I agree that racers are twitchy about being watched while eating, like Grandma at the family reunion--"Don't take my picture while I have food in my mouth!" My racers will occasionally feed while I watch but I have to remain motionless. The exceptions were two Blue Racers I conditioned last year for an associate who runs a nature center. They arrived from a dealer and were on the thin side. A few live fuzzy mice convinced them to eat everything in sight and the female, who was more agressive, actually came out of the cage in pursuit of a defrosted mouse held in forceps, dropped into a bucket, tolerated having the lid of the bucket put on and still ate her mouse while the male was being fed. Beast. After they gained enough weight to send on their way, I heard from their new caretaker that they are still shameless feeders, although he does offer baby quail, and who could resist that?

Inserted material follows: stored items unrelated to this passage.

/-- ★★ **Site-mirror reflection positivity passes to the twisted state for ALL half observables**
(the site reflections commute with the twist), every axis, any half `S`. -/
theorem siteRP_map_centralTwist (hπ : IsDualParity (zdUnit d) π) (hzc : ∀ g : G, z * g = g * z)
    (hz2 : z * z = 1) (r i : Fin d) {S : Set (ZdEdge d)} {μ : Measure (LGConfig d G)}
    (hRP : IsReflectionPositiveFor (configSiteReflect i) S μ) :
    IsReflectionPositiveFor (configSiteReflect i) S (μ.map (centralTwist (stagTwist π r z))) := by
  intro F hFm hFb hFS
  refine isReflectionPositiveFor_map_centralTwist_of_conj (measurable_configSiteReflect i)
    (k := fun _ => 1) (fun U => ?_) hRP hFm hFb hFS (fun U => ?_)
  · rw [configSiteReflect_centralTwist_stagTwist hπ hzc hz2 r i U]
    funext e; simp [gaugeTransformZd]
  · congr 1; funext e; simp [gaugeTransformZd]

/-- **Link-mirror reflection positivity along the LAST axis passes to the twisted state for all
half observables.** -/
theorem linkRP_map_centralTwist_last (hπ : IsDualParity (zdUnit d) π) (hzc : ∀ g : G, z * g = g * z)
    (hz2 : z * z = 1) (r : Fin d) {S : Set (ZdEdge d)} {μ : Measure (LGConfig d G)}
    (hRP : IsReflectionPositiveFor (configLinkReflect r) S μ) :
    IsReflectionPositiveFor (configLinkReflect r) S (μ.map (centralTwist (stagTwist π r z))) := by
  intro F hFm hFb hFS
  refine isReflectionPositiveFor_map_centralTwist_of_conj (measurable_configLinkReflect r)
    (k := fun _ => 1) (fun U => ?_) hRP hFm hFb hFS (fun U => ?_)
  · rw [configLinkReflect_centralTwist_stagTwist_last hπ hzc hz2 r U]
    funext e; simp [gaugeTransformZd]
  · congr 1; funext e; simp [gaugeTransformZd]

/-- ★★ **Link-mirror reflection positivity passes to the twisted state for gauge-invariant half
observables**, every axis. -/
theorem linkRP_map_centralTwist_of_gaugeInvariant (hπ : IsDualParity (zdUnit d) π)
    (hzc : ∀ g : G, z * g = g * z) (hz2 : z * z = 1) (r i : Fin d) {S : Set (ZdEdge d)}
    {μ : Measure (LGConfig d G)} (hRP : IsReflectionPositiveFor (configLinkReflect i) S μ)
    {F : LGConfig d G → ℂ} (hFm : Measurable F) (hFb : ∃ C : ℝ, ∀ U, ‖F U‖ ≤ C)
    (hFS : DependsOn F S) (hFG : IsZdGaugeInvariant F) :
    0 ≤ ∫ U, (starRingEnd ℂ) (F (configLinkReflect i U)) * F U
      ∂(μ.map (centralTwist (stagTwist π r z))) :=
  isReflectionPositiveFor_map_centralTwist_of_conj (measurable_configLinkReflect i)
    (fun U => configLinkReflect_centralTwist_stagTwist hπ hzc hz2 r i U) hRP hFm hFb hFS
    (fun U => hFG _ U)

omit [SecondCountableTopology G] in
/-- ★★ **Diagonal-mirror reflection positivity passes to the twisted state for gauge-invariant half
observables**, every pair of axes. -/
theorem diagRP_map_centralTwist_of_gaugeInvariant (hπ : IsDualParity (zdUnit d) π)
    (hzc : ∀ g : G, z * g = g * z) (hz2 : z * z = 1) (r i j : Fin d) {S : Set (ZdEdge d)}
    {μ : Measure (LGConfig d G)} (hRP : IsReflectionPositiveFor (configDiagSwapZd i j) S μ)
    {F : LGConfig d G → ℂ} (hFm : Measurable F) (hFb : ∃ C : ℝ, ∀ U, ‖F U‖ ≤ C)
    (hFS : DependsOn F S) (hFG : IsZdGaugeInvariant F) :
    0 ≤ ∫ U, (starRingEnd ℂ) (F (configDiagSwapZd i j U)) * F U
      ∂(μ.map (centralTwist (stagTwist π r z))) := by
  obtain ⟨k, hk⟩ := configDiagSwapZd_centralTwist_stagTwist (G := G) hπ hzc hz2 r i j
  exact isReflectionPositiveFor_map_centralTwist_of_conj (measurable_pi_lambda _ fun _ => measurable_pi_apply _) hk hRP hFm hFb
    hFS (fun U => hFG _ U)

end States

/-! ## The twist of a Class-B state -/

section ClassB

variable [TopologicalSpace G] [IsTopologicalGroup G] [CompactSpace G] [MeasurableSpace G]
  [BorelSpace G] [SecondCountableTopology G]
variable (ρ : G →* Matrix (Fin N) (Fin N) ℂ) {z : G} {π : Fin d → Site d →+ ZMod 2}
omit [Nonempty m] in
/-- `exp((s+t)·x) = exp(s·x)·exp(t·x)`. [folklore] -/
theorem exp_add_smul (x : Matrix m m ℂ) (s t : ℝ) :
    exp (((s + t : ℝ) : ℂ) • x) = exp ((s : ℂ) • x) * exp ((t : ℂ) • x) := by
  letI : NormedAlgebra ℚ (Matrix m m ℂ) := NormedAlgebra.restrictScalars ℚ ℂ (Matrix m m ℂ)
  rw [Complex.ofReal_add, add_smul]
  exact exp_add_of_commute (((Commute.refl x).smul_left _).smul_right _)

omit [Nonempty m] in
/-- `‖exp(−t·x) − 1‖ = ‖exp(t·x) − 1‖` for skew-Hermitian `x` (`exp(−tx) = exp(tx)*`). [folklore] -/
theorem norm_exp_neg_smul_sub_one {x : Matrix m m ℂ} (hx : xᴴ = -x) (t : ℝ) :
    ‖exp (((-t : ℝ) : ℂ) • x) - 1‖ = ‖exp ((t : ℂ) • x) - 1‖ := by
  letI : NormedAlgebra ℚ (Matrix m m ℂ) := NormedAlgebra.restrictScalars ℚ ℂ (Matrix m m ℂ)
  have h1 : exp (((-t : ℝ) : ℂ) • x) = star (exp ((t : ℂ) • x)) := by
    rw [star_exp, star_real_smul_skew hx, Complex.ofReal_neg, neg_smul]
  rw [h1, ← Matrix.l2_opNorm_conjTranspose (exp ((t : ℂ) • x) - 1), ← Matrix.star_eq_conjTranspose, star_sub, star_one]

/-- ★★★ **OPERATOR-NORM BALLS OF `U(N)` ARE GEODESICALLY CONVEX.**  `V₀` unitary, `x` skew-Hermitian with `‖exp(t·x) − 1‖ < √2` on
`t ∈ [0,1]`, `d² ≤ 2`: if `‖V₀ − 1‖ ≤ d` and `‖V₀·eˣ − 1‖ ≤ d` then `‖V₀·e^{t x} − 1‖ ≤ d` for every `t ∈ [0,1]`.
PROOF.  The set `S = {t : ‖V₀e^{tx} − 1‖ ≤ d}` is closed and, by the midpoint lemma (`M = V₀e^{(s+t)x∕2}`, `V = e^{(t−s)x∕2}`), midpoint-closed on
`[0,1]`; induction over dyadic rationals and density. [folklore] -/
theorem norm_mul_exp_smul_sub_one_le {V₀ x : Matrix m m ℂ} (hV₀ : V₀ ∈ unitaryGroup m ℂ) (hx : xᴴ = -x) {d : ℝ}
    (hd2 : d ^ 2 ≤ 2) (hxs : ∀ t ∈ Icc (0 : ℝ) 1, ‖exp ((t : ℂ) • x) - 1‖ < Real.sqrt 2)
    (h0 : ‖V₀ - 1‖ ≤ d) (h1 : ‖V₀ * exp x - 1‖ ≤ d) :
    ∀ t ∈ Icc (0 : ℝ) 1, ‖V₀ * exp ((t : ℂ) • x) - 1‖ ≤ d := by
  letI : NormedAlgebra ℚ (Matrix m m ℂ) := NormedAlgebra.restrictScalars ℚ ℂ (Matrix m m ℂ)
  set S : Set ℝ := {t | ‖V₀ * exp ((t : ℂ) • x) - 1‖ ≤ d} with hS
  have hSclosed : IsClosed S := by
    have hc : Continuous fun t : ℝ => ‖V₀ * exp ((t : ℂ) • x) - 1‖ :=
      ((continuous_const.mul (NormedSpace.exp_continuous.comp
        (Complex.continuous_ofReal.smul continuous_const))).sub continuous_const).norm
    exact isClosed_le hc continuous_const
  -- midpoint closure on `[0,1]`
  have hmid : ∀ s t, s ∈ Icc (0 : ℝ) 1 → t ∈ Icc (0 : ℝ) 1 → s ∈ S → t ∈ S → (s + t) / 2 ∈ S := by
    intro s t hs ht hsS htS
    have hM : V₀ * exp ((((s + t) / 2 : ℝ) : ℂ) • x) ∈ unitaryGroup m ℂ := mul_mem hV₀ (exp_smul_mem_unitaryGroup hx _)
    have hV : exp ((((t - s) / 2 : ℝ) : ℂ) • x) ∈ unitaryGroup m ℂ := exp_smul_mem_unitaryGroup hx _
    have hp : V₀ * exp ((((s + t) / 2 : ℝ) : ℂ) • x) * exp ((((t - s) / 2 : ℝ) : ℂ) • x) = V₀ * exp ((t : ℂ) • x) := by
      rw [Matrix.mul_assoc, ← exp_add_smul, show (s + t) / 2 + (t - s) / 2 = t by ring]
    have hm : V₀ * exp ((((s + t) / 2 : ℝ) : ℂ) • x) * star (exp ((((t - s) / 2 : ℝ) : ℂ) • x))
        = V₀ * exp ((s : ℂ) • x) := by
      rw [star_exp, star_real_smul_skew hx, ← neg_smul, ← Complex.ofReal_neg, Matrix.mul_assoc, ← exp_add_smul,
        show (s + t) / 2 + -((t - s) / 2) = s by ring]
    have hV1 : ‖exp ((((t - s) / 2 : ℝ) : ℂ) • x) - 1‖ < Real.sqrt 2 := by
      by_cases hst : s ≤ t
      · exact hxs _ ⟨by linarith [hs.1, ht.1, hs.2, ht.2], by linarith [hs.1, ht.1, hs.2, ht.2]⟩
      · rw [show (t - s) / 2 = -((s - t) / 2) by ring, norm_exp_neg_smul_sub_one hx]
        exact hxs _ ⟨by linarith, by linarith [hs.1, ht.1, hs.2, ht.2]⟩
    show ‖V₀ * exp ((((s + t) / 2 : ℝ) : ℂ) • x) - 1‖ ≤ d
    exact norm_sub_one_le_of_midpoint hM hV hd2 hV1 (by rw [hp]; exact htS) (by rw [hm]; exact hsS)
  -- dyadic rationals of `[0,1]`
  have hdy : ∀ n k : ℕ, k ≤ 2 ^ n → ((k : ℝ) / 2 ^ n) ∈ S := by
    intro n
    induction n with
    | zero =>
      intro k hk
      rw [pow_zero] at hk
      interval_cases k
      · rw [show ((0 : ℕ) : ℝ) / 2 ^ 0 = 0 by norm_num]; show ‖V₀ * exp (((0 : ℝ) : ℂ) • x) - 1‖ ≤ d; simpa using h0
      · rw [show ((1 : ℕ) : ℝ) / 2 ^ 0 = 1 by norm_num]; show ‖V₀ * exp (((1 : ℝ) : ℂ) • x) - 1‖ ≤ d; simpa using h1
    | succ n ih =>
      intro k hk
      rcases Nat.even_or_odd k with ⟨j, rfl⟩ | ⟨j, rfl⟩
      · have hj : j ≤ 2 ^ n := by rw [pow_succ] at hk; omega
        rw [show (((j + j : ℕ) : ℝ) / 2 ^ (n + 1)) = (j : ℝ) / 2 ^ n by push_cast; rw [pow_succ]; field_simp; ring]
        exact ih j hj
      · have hj1 : j + 1 ≤ 2 ^ n := by rw [pow_succ] at hk; omega
        have hj : j ≤ 2 ^ n := by omega
        have e : ((2 * j + 1 : ℕ) : ℝ) / 2 ^ (n + 1) = ((j : ℝ) / 2 ^ n + ((j + 1 : ℕ) : ℝ) / 2 ^ n) / 2 := by
          push_cast; rw [pow_succ]; field_simp; ring
        rw [e]
        have h2n : (0 : ℝ) < 2 ^ n := by positivity
        refine hmid _ _ ⟨by positivity, ?_⟩ ⟨by positivity, ?_⟩ (ih j hj) (ih (j + 1) hj1)
        · rw [div_le_one h2n]; exact_mod_cast hj
        · rw [div_le_one h2n]; exact_mod_cast hj1
  -- density of the dyadics
  intro t ht
  have hle : ∀ n : ℕ, ((⌊t * 2 ^ n⌋₊ : ℕ) : ℝ) / 2 ^ n ≤ t := fun n => by
    rw [div_le_iff₀ (by positivity)]
    exact Nat.floor_le (by have := ht.1; positivity)
  have hge : ∀ n : ℕ, t - (1 / 2) ^ n ≤ ((⌊t * 2 ^ n⌋₊ : ℕ) : ℝ) / 2 ^ n := fun n => by
    rw [le_div_iff₀ (by positivity), sub_mul, one_div_pow, div_mul_cancel₀ _ (by positivity)]
    have := Nat.lt_floor_add_one (t * 2 ^ n)
    linarith
  have hlim : Tendsto (fun n : ℕ => ((⌊t * 2 ^ n⌋₊ : ℕ) : ℝ) / 2 ^ n) atTop (𝓝 t) := by
    have hlow : Tendsto (fun n : ℕ => t - (1 / 2 : ℝ) ^ n) atTop (𝓝 t) := by
      have := (tendsto_pow_atTop_nhds_zero_of_lt_one (by norm_num : (0 : ℝ) ≤ 1 / 2) (by norm_num)).const_sub t
      simpa using this
    exact tendsto_of_tendsto_of_tendsto_of_le_of_le hlow tendsto_const_nhds hge hle
  exact hSclosed.mem_of_tendsto hlim (Eventually.of_forall fun n => hdy n _ (Nat.floor_le_of_le (by
    have := ht.2; push_cast; nlinarith [pow_pos (show (0:ℝ) < 2 by norm_num) n])))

My coachwhips fit the description you offered, too. One dislikes the forceps and will sometimes reach around the defrosted mouse and strike the forceps. If I drop the mouse the snake goes right to it and eats it. I wonder if he knows the forceps are holding the mouse and he hits them to make them drop it. He occasionally shakes a mouse like a dog with a rag toy--once threw a mouse several feet out of his cage before I got the door closed (he just lost his grip--fumble! He ate it when I offered it again. Butterfangs) The other male Western just pounds food as soon as the door so much as cracks open. Looking into those coachwhip eyes, I believe he's certain he can get my head into his mouth if I just give him the chance. I think I will not give him the chance. I do have kind of a pin head--what if he's right?